A largely Canadian investor committee is leading efforts to restructure the Canadian CP that remains unredeemed. On December 23, 2007, the investor committee announced that an agreement in principle had been reached to restructure the Canadian CP, subject to the approval of the investors and various other parties. Under the agreement in principle, the Canadian CP will be exchanged for medium term notes, backed by the assets underlying the Canadian CP, having a maturity that will generally match the maturity of the underlying assets. The agreement in principle calls for $11.1 million of the Company’s medium term notes to be backed by a pool of assets that are generally similar to those backing the $11.1 million held by the Company and which were originally held by a number of special purpose entities, while the remaining $37.1 million of the Company’s medium term notes are expected to be backed by assets held by the specific special purpose entities that originally issued the Canadian CP. The stated objective of the investor committee is to complete the restructuring process by March 31, 2008. To facilitate the restructuring, commercial paper investors, sponsors of the special purpose entities and other stakeholders agreed to a standstill agreement which has been extended and is likely to continue to be extended until the restructuring process is complete.
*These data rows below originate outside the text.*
/-- A homomorphism `Π^tp_Y → μ_N` killing `Π^tp_Ÿ` is determined by one value off `Π^tp_Ÿ`.
[cite: MochizukiEtTh2009, Cor 2.18(iv) p.63] -/
theorem hom_eq_of_apply_eq {φ₁ φ₂ : T.PiY →* T.mu} (h₁ : ∀ d : T.PiYdd, φ₁ (T.inclYdd d) = 1)
    (h₂ : ∀ d : T.PiYdd, φ₂ (T.inclYdd d) = 1) {g₀ : T.PiY}
    (hg₀ : g₀ ∉ T.PiYdd.subgroupOf T.PiY) (h : φ₁ g₀ = φ₂ g₀) : φ₁ = φ₂ := by
  have hkill : ∀ (φ : T.PiY →* T.mu), (∀ d : T.PiYdd, φ (T.inclYdd d) = 1) →
      ∀ k : T.PiY, k ∈ T.PiYdd.subgroupOf T.PiY → φ k = 1 := fun φ hφ k hk =>
    hφ ⟨k, Subgroup.mem_subgroupOf.mp hk⟩
  ext k
  by_cases hk : k ∈ T.PiYdd.subgroupOf T.PiY
  · rw [hkill φ₁ h₁ k hk, hkill φ₂ h₂ k hk]
  · have hmem : g₀⁻¹ * k ∈ T.PiYdd.subgroupOf T.PiY := by
      rw [Subgroup.mul_mem_iff_of_index_two T.index_PiYdd, Subgroup.inv_mem_iff]
      exact ⟨fun h' => absurd h' hg₀, fun h' => absurd h' hk⟩
    have hk' : k = g₀ * (g₀⁻¹ * k) := by group
    have e1 : φ₁ k = φ₁ g₀ * φ₁ (g₀⁻¹ * k) := by rw [← map_mul, ← hk']
    have e2 : φ₂ k = φ₂ g₀ * φ₂ (g₀⁻¹ * k) := by rw [← map_mul, ← hk']
    rw [e1, e2, hkill φ₁ h₁ _ hmem, hkill φ₂ h₂ _ hmem, h]

/-- `Hom(Π^tp_Y/Π^tp_Ÿ, μ_N)` is finite. [cite: MochizukiEtTh2009, Cor 2.18(iv) p.63] -/
theorem finite_homKill :
    Set.Finite {φ : T.PiY →* T.mu | ∀ d : T.PiYdd, φ (T.inclYdd d) = 1} := by
  obtain ⟨g₀, hg₀⟩ := T.exists_not_mem_PiYdd
  refine Set.Finite.of_finite_image (f := fun φ : T.PiY →* T.mu => φ g₀) (Set.toFinite _) ?_
  intro φ₁ h₁ φ₂ h₂ h
  exact T.hom_eq_of_apply_eq h₁ h₂ hg₀ h

/-- **Finiteness of the automorphisms of `M(η)` over `id_{Π^tp_Y}`**, given the fibre description
of Cor 2.18 (iv) (`μ_N`-conjugates of the twists by `Hom(Π•_Y/Π•_Ÿ, Ker(Π• ↠ Π•_Y))`, a group of
cardinality `≤ 2`, p.63). [cite: MochizukiEtTh2009, Cor 2.18(iv) p.63] -/
theorem finite_autOverId
    (hfib : ∀ α : (T.modelMono hη).Iso (T.modelMono hη),
      (∀ x, CycEnvelope.proj T.augY T.chi (α.e x) = CycEnvelope.proj T.augY T.chi x) →
      ∃ (φ : T.PiY →* T.mu) (_ : ∀ g : T.PiYdd, φ (T.inclYdd g) = 1) (c : T.mu),
        ∀ x : T.env, α.e x = MulAut.conj (CycEnvelope.inMu T.augY T.chi c)
          (CycEnvelope.inMu T.augY T.chi (φ (CycEnvelope.proj T.augY T.chi x)) * x)) :
    Set.Finite {e : MulAut T.env | (∃ β : (T.modelMono hη).Iso (T.modelMono hη), ∀ x, β.e x = e x) ∧
      ∀ x, (e x).right = x.right} := by
  let f : T.mu × (T.PiY →* T.mu) → (T.env → T.env) := fun q x =>
    MulAut.conj (CycEnvelope.inMu T.augY T.chi q.1)
      (CycEnvelope.inMu T.augY T.chi (q.2 (CycEnvelope.proj T.augY T.chi x)) * x)
  have hS : Set.Finite (f '' (Set.univ ×ˢ {φ : T.PiY →* T.mu | ∀ d : T.PiYdd, φ (T.inclYdd d) = 1})) :=
    (Set.finite_univ.prod T.finite_homKill).image f
  refine Set.Finite.of_finite_image (f := fun e : MulAut T.env => (e : T.env → T.env))
    (hS.subset ?_) fun e₁ _ e₂ _ h => MulEquiv.ext fun x => congrFun h x
  rintro _ ⟨e, ⟨⟨β, hβ⟩, he⟩, rfl⟩
  obtain ⟨φ, hφ, c, hc⟩ := hfib β fun x => by
    change (β.e x).right = x.right
    rw [hβ]; exact he x
  refine ⟨(c, φ), ⟨Set.mem_univ _, hφ⟩, funext fun x => ?_⟩
  change _ = e x
  rw [← hβ, hc]

end ThetaEnvData

/-! ## Reductions `Π^tp_Y[μ_{M'}] ↠ Π^tp_Y[μ_M]` -/

namespace ThetaEnvTower

variable {E : Set ℕ+} (T : ThetaEnvTower.{u} E)

/-- The reduction is the identity on `Π^tp_Y`. [cite: MochizukiEtTh2009, Def 2.13(ii) p.48] -/
theorem right_redEnv (M M' : E) (h : (M : ℕ+) ∣ M') (x : (T.level M').env) :
    (T.redEnv M M' h x).right = x.right := rfl

/-- The reduction on the cyclotome. [cite: MochizukiEtTh2009, Def 2.13(ii) p.48] -/
theorem left_redEnv (M M' : E) (h : (M : ℕ+) ∣ M') (x : (T.level M').env) :
    (T.redEnv M M' h x).left = T.red M M' h x.left := rfl

/-- The reduction is surjective (`μ_{M'} ↠ μ_M`). [cite: MochizukiEtTh2009, Def 2.13(ii) p.48] -/
theorem redEnv_surjective (M M' : E) (h : (M : ℕ+) ∣ M') :
    Function.Surjective (T.redEnv M M' h) := by
  intro y
  obtain ⟨a, ha⟩ := T.red_surjective M M' h y.left
  exact ⟨⟨a, y.right⟩, by ext <;> simp [left_redEnv, right_redEnv, ha]⟩

/-- `red_{M,M} = id`. [cite: MochizukiEtTh2009, Def 2.13(ii) p.48] -/
theorem redEnv_self (M : E) (h : (M : ℕ+) ∣ M) (x : (T.level M).env) : T.redEnv M M h x = x := by
  ext
  · exact T.red_self M h x.left
  · rfl

/-- `red_{M'',M} = red_{M',M} ∘ red_{M'',M'}`. [cite: MochizukiEtTh2009, Def 2.13(ii) p.48] -/
theorem redEnv_comp (M M' M'' : E) (h : (M : ℕ+) ∣ M') (h' : (M' : ℕ+) ∣ M'')
    (x : (T.level M'').env) :
    T.redEnv M M'' (h.trans h') x = T.redEnv M M' h (T.redEnv M' M'' h' x) := by
  ext
  · exact T.red_comp M M' M'' h h' x.left
  · rfl

variable {T}

/-- The reduced automorphism is unique. [cite: MochizukiEtTh2009, Cor 2.18(iv) p.61] -/
theorem reduces_unique {M M' : E} {h : (M : ℕ+) ∣ M'} {α' : MulAut (T.level M').env}
    {α₁ α₂ : MulAut (T.level M).env} (h₁ : T.Reduces h α' α₁) (h₂ : T.Reduces h α' α₂) :
    α₁ = α₂ := by
  apply MulEquiv.ext
  intro y
  obtain ⟨x, rfl⟩ := T.redEnv_surjective M M' h y
  rw [← h₁ x, ← h₂ x]

/-- `Reduces` is multiplicative. [cite: MochizukiEtTh2009, Cor 2.18(iv) p.61] -/
theorem reduces_mul {M M' : E} {h : (M : ℕ+) ∣ M'} {α' β' : MulAut (T.level M').env}
    {α β : MulAut (T.level M).env} (hα : T.Reduces h α' α) (hβ : T.Reduces h β' β) :
    T.Reduces h (α' * β') (α * β) := fun x => by
  rw [MulAut.mul_apply, MulAut.mul_apply, hα, hβ]

/-- `Reduces` passes to inverses. [cite: MochizukiEtTh2009, Cor 2.18(iv) p.61] -/
theorem reduces_inv {M M' : E} {h : (M : ℕ+) ∣ M'} {α' : MulAut (T.level M').env}
    {α : MulAut (T.level M).env} (hα : T.Reduces h α' α) : T.Reduces h α'⁻¹ α⁻¹ := fun x => by
  apply α.injective
  rw [← MulAut.mul_apply, mul_inv_cancel, MulAut.one_apply, ← hα, ← MulAut.mul_apply,
    mul_inv_cancel, MulAut.one_apply]

/-- `1` reduces to `1`. [cite: MochizukiEtTh2009, Cor 2.18(iv) p.61] -/
theorem reduces_one {M M' : E} {h : (M : ℕ+) ∣ M'} : T.Reduces h (1 : MulAut (T.level M').env) 1 :=
  fun _ => rfl

/-- `Reduces` is transitive along `M ∣ M' ∣ M''`. [cite: MochizukiEtTh2009, Cor 2.18(iv) p.61] -/
theorem reduces_comp {M M' M'' : E} {h : (M : ℕ+) ∣ M'} {h' : (M' : ℕ+) ∣ M''}
    {α'' : MulAut (T.level M'').env} {α' : MulAut (T.level M').env} {α : MulAut (T.level M).env}
    (h₁ : T.Reduces h' α'' α') (h₂ : T.Reduces h α' α) : T.Reduces (h.trans h') α'' α := fun x => by
  rw [T.redEnv_comp M M' M'' h h', h₁, h₂, ← T.redEnv_comp]

/-- Along `M ∣ M` every automorphism reduces to itself. [cite: MochizukiEtTh2009, Cor 2.18(iv) p.61] -/
theorem reduces_self {M : E} {h : (M : ℕ+) ∣ M} (α : MulAut (T.level M).env) : T.Reduces h α α :=
  fun x => by rw [T.redEnv_self, T.redEnv_self]

/-- `μ_{M'}`-conjugation reduces to `μ_M`-conjugation. [cite: MochizukiEtTh2009, Cor 2.18(iv) p.61] -/
theorem reduces_conj_inMu {M M' : E} {h : (M : ℕ+) ∣ M'} (c : T.mu M') :
    T.Reduces h (MulAut.conj (CycEnvelope.inMu (T.level M').augY (T.chi M') c))
      (MulAut.conj (CycEnvelope.inMu (T.level M).augY (T.chi M) (T.red M M' h c))) := fun x => by
  have hc : T.redEnv M M' h (CycEnvelope.inMu (T.level M').augY (T.chi M') c) =
      CycEnvelope.inMu (T.level M).augY (T.chi M) (T.red M M' h c) := by
    ext <;> rfl
  rw [MulAut.conj_apply, MulAut.conj_apply, map_mul, map_mul, map_inv, hc]

/-- A reduced automorphism lies over the same map on `Π^tp_Y` (hence over the same automorphism of
`Π^tp_X`). [cite: MochizukiEtTh2009, Cor 2.18(iv) p.61] -/
theorem right_eq_of_reduces {M M' : E} {h : (M : ℕ+) ∣ M'} {α' : MulAut (T.level M').env}
    {α : MulAut (T.level M).env} (hα : T.Reduces h α' α) {γ : T.PiX → T.PiX}
    (hγ : ∀ x, ((α' x).right : T.PiX) = γ (x.right : T.PiX)) (y : (T.level M).env) :
    ((α y).right : T.PiX) = γ (y.right : T.PiX) := by
  obtain ⟨x, rfl⟩ := T.redEnv_surjective M M' h y
  rw [← hα x, right_redEnv, right_redEnv, hγ]

/-- Model environments at one level attached to EQUAL cocycles (with possibly different membership
witnesses) have the same isomorphisms. [cite: MochizukiEtTh2009, Def 2.13(ii) p.47] -/
theorem exists_iso_congr {M : E} {η₁ η₂ : T.PiYdd → T.mu M} (h : η₁ = η₂)
    (h₁ : η₁ ∈ T.thetaCocycles M) (h₂ : η₂ ∈ T.thetaCocycles M)
    (α : ((T.level M).modelMono h₁).Iso ((T.level M).modelMono h₁)) :
    ∃ β : ((T.level M).modelMono h₂).Iso ((T.level M).modelMono h₂),
      β.e.toMulEquiv = α.e.toMulEquiv := by
  subst h
  exact ⟨α, rfl⟩

end ThetaEnvTower

end Literature.AnabelianGeometry.EtaleTheta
The Company cannot predict the ultimate outcome of the restructuring effort, but expects its investment will be converted into medium term notes. However, it is possible that the restructuring effort will fail and the Company or the special purpose entities may be forced to liquidate assets into a distressed market resulting in a significant realized loss for the Company.

The Canadian CP has not traded in an active market since mid-August 2007 and there are currently no market quotations available, however, the Canadian CP continues to be rated R1 (High, Under Review with Developing Implications) by Dominion Bond Rating Service. The Company has estimated the fair value of the Canadian CP assuming the agreement in principle is approved. The Company has employed a valuation model to estimate the fair value for the $11.1 million of Canadian CP that will be exchanged for medium term notes backed by the pool of assets. The valuation model used by the Company to estimate the fair value for this portion of the Canadian CP incorporates discounted cash flows, the best available information regarding market conditions and other factors that a market participant would consider for such investments. The fair value of the $37.1 million of Canadian CP that will be exchanged for medium term notes backed by assets held by specific special purpose entities was estimated using prices of securities similar to those the Company expects to receive.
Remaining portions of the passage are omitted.